Namun, yang paling mencuri perhatian adalah Bitcoin. Mata uang kripto ini mengalami lonjakan harga luar biasa, naik 150,32% sepanjang tahun lalu, mencapai harga tertinggi US$106.407 pada 17 Desember, dan ditutup di US$93.714 pada akhir tahun, mencatatkan kenaikan 120,46% secara tahunan.
Faktor Penguat dan Penghambat Harga Emas
Di Indonesia, harga emas bisa terpengaruh oleh faktor eksternal seperti kebijakan The Fed. Namun, pelemahan rupiah terhadap dolar AS dapat memberikan dukungan bagi harga emas lokal agar tidak terjerembab terlalu dalam.
Peluang Pasar Komoditas: CPO dan Nikel
Harga komoditas tahun lalu sudah menunjukkan normalisasi, dengan batu bara diperkirakan akan lebih lesu tahun depan. Namun, ada harapan pada komoditas lain seperti CPO dan nikel. CPO, yang naik 19,43% pada 2024, diperkirakan akan tetap berpotensi menguat di tahun depan, didorong oleh permintaan bahan bakar nabati dan kebijakan biodiesel domestik Indonesia.
Sementara itu, nikel yang mengalami penurunan harga pada 2023 masih berpotensi bangkit di 2025, terutama jika China mampu memulihkan perekonomiannya.
Bitcoin: Aset Pro-Kripto yang Meningkatkan Keuntungan
Di tengah ketidakpastian pasar, Bitcoin menjadi primadona investasi. Pro-Kripto-nya Donald Trump dan Kongres AS dapat mempercepat perkembangan ekosistem mata uang kripto di masa depan, menjadikan Bitcoin dan aset digital lainnya sebagai pilihan potensial.

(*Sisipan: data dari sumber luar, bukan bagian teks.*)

/-!
# Signed couplings V — uniqueness of the synchronous equilibrium in the block region ((iii)′) and the
# WEIGHTED-LEG BLOCK Vu–Turitsyn theorem (card K1′): `BlockCover.sublevel_subset_regionOfAttraction`, `blockVT_holds`

Venture GRIDFUSION, G2-SCALE cell; card «idea-3 (cycle 4) / signed-coupling-triangle-absorption»
(HOME/IDEAS-G2.md § l.675; crit-1 GRADE PASS · NEW-COMBINATION, STATUS 2026-08-28T20:54:27Z); the planner's scratch
proof `HOME/idea-3/c4/BlockRoaW.lean` (sha16 ce7574047d5005c1, 2 175 lines, farm rc 0 / 0 sorry / standard axioms,
crit-1 g2 independent check STATUS l.10676) filed in content by the cell's Lean-lane seat gridfusion-sos-5 (g11), split
into tree modules `StructurePreservingBlock{Energy,Rows,Cover,Region,Roa,Level,Toys}`; namespace renamed from
`…Ideas.TriangleAbsorption.Roa` to `…Lyapunov.StructurePreserving.SignedBlock`. 0 kit, 0 facts.
THREE COLUMNS: theorems about the MODELLED lossless structure-preserving model MV-3 with SIGNED couplings (negative
branch reactances: three-winding-transformer star equivalents, series capacitors); nothing here is a certificate for
any benchmark and nothing here certifies a real grid.

WHAT THIS MODULE SAYS (`BlockRoaW.lean` §F–§G).  (iii)′: two synchronous equilibria on one momentum leaf inside the
region coincide — the tree's antisymmetric pairing identity `ΣΣ b(φᵢ−φⱼ)(sin σ − sin σ*) = 0` re-summed over the
cover: free terms `≥ 0` (Literature sector bound), block terms = block pairings `≥ 0` (module II), so all vanish;
strict sector / strict block sector force `φ` constant across free coupled pairs and across every triangle, hence
on the preconnected signed support; the momentum pins the constant.  With (i)′ (ii)′ of module IV and the LaSalle
piece (a complete trajectory with `V̇ ≡ 0` is the rest point) the Literature Barbashin–Krasovskii lemma
`sublevel_subset_regionOfAttraction_of_noCompleteTrajectory` yields **K1′**: from every state of
`region ∩ constraintSet ∩ {V ≤ c}` a global solution exists, every solution stays there and tends to `(δ₀, 0)` —
the tree's `vtSublevel_subset_regionOfAttraction` with `hb : 0 ≤ b` replaced by «free coupling `≥ 0` on every pair +
frustrated triangles with their own coupling mass and valid closed-form rows; legs may be shared».  SOS-free; the
per-instance obligations are O(1) rational rows per triangle (module `…BlockLevel`).  MODELLED object: the lossless
constant-|V| structure-preserving model after exact star–mesh elimination of zero-injection midpoints (card MOVE E);
a theorem about model MV-3, not about any grid.

* `blockSum_pairing_eq`, `blockPairing_nonneg_of_mem`, `eq_of_owns_of_x_eq_zero`,
  `eq_of_isSyncEquilibrium_of_momentum_eq` ((iii)′), `eq_equilibrium_of_fderiv_eq_zero` (LaSalle piece);
* **`BlockCover.sublevel_subset_regionOfAttraction`**, `equilibrium_mem_sublevel`, `BlockVT`, **`blockVT_holds`**.
-/

noncomputable section

open Set Filter Topology Real Finset
open Summit.Ventures.GridStability.Models.StructurePreserving
open Summit.Ventures.GridStability.Models.StructurePreserving.Params
open Summit.Ventures.GridStability.Lyapunov.StructurePreserving
open Literature.MathematicalPhysics.PowerSystems.ClassicalModel.LosslessSystem (vtGap vtGap_le_of_abs_eq)
open Literature.MathematicalPhysics.PowerSystems (SinusoidalCoupling.sector_nonneg
  SinusoidalCoupling.sector_pos_of_abs_add_lt)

Tantangan bagi Indonesia di 2024
Bagi Indonesia, dampak dari kebijakan AS, resesi global, dan harga komoditas yang tertekan menjadi tantangan besar. Meski sektor komoditas seperti CPO dan nikel masih memberi harapan, pasar saham domestik dan obligasi berpotensi tetap menghadapi tekanan sepanjang tahun ini.
Strategi Investasi Jangka Pendek Bisa Lebih Menguntungkan
Melihat pergerakan pasar yang diprediksi penuh volatilitas, para investor mungkin perlu mempertimbangkan strategi investasi jangka pendek agar dapat memaksimalkan potensi keuntungan. Hal ini penting untuk menghadapinya dengan penuh kewaspadaan.
Disclaimer:
Artikel ini bukan merupakan ajakan untuk berinvestasi atau membeli aset tertentu. Keputusan investasi yang diambil oleh pembaca sepenuhnya menjadi tanggung jawab individu, termasuk segala risiko yang ada.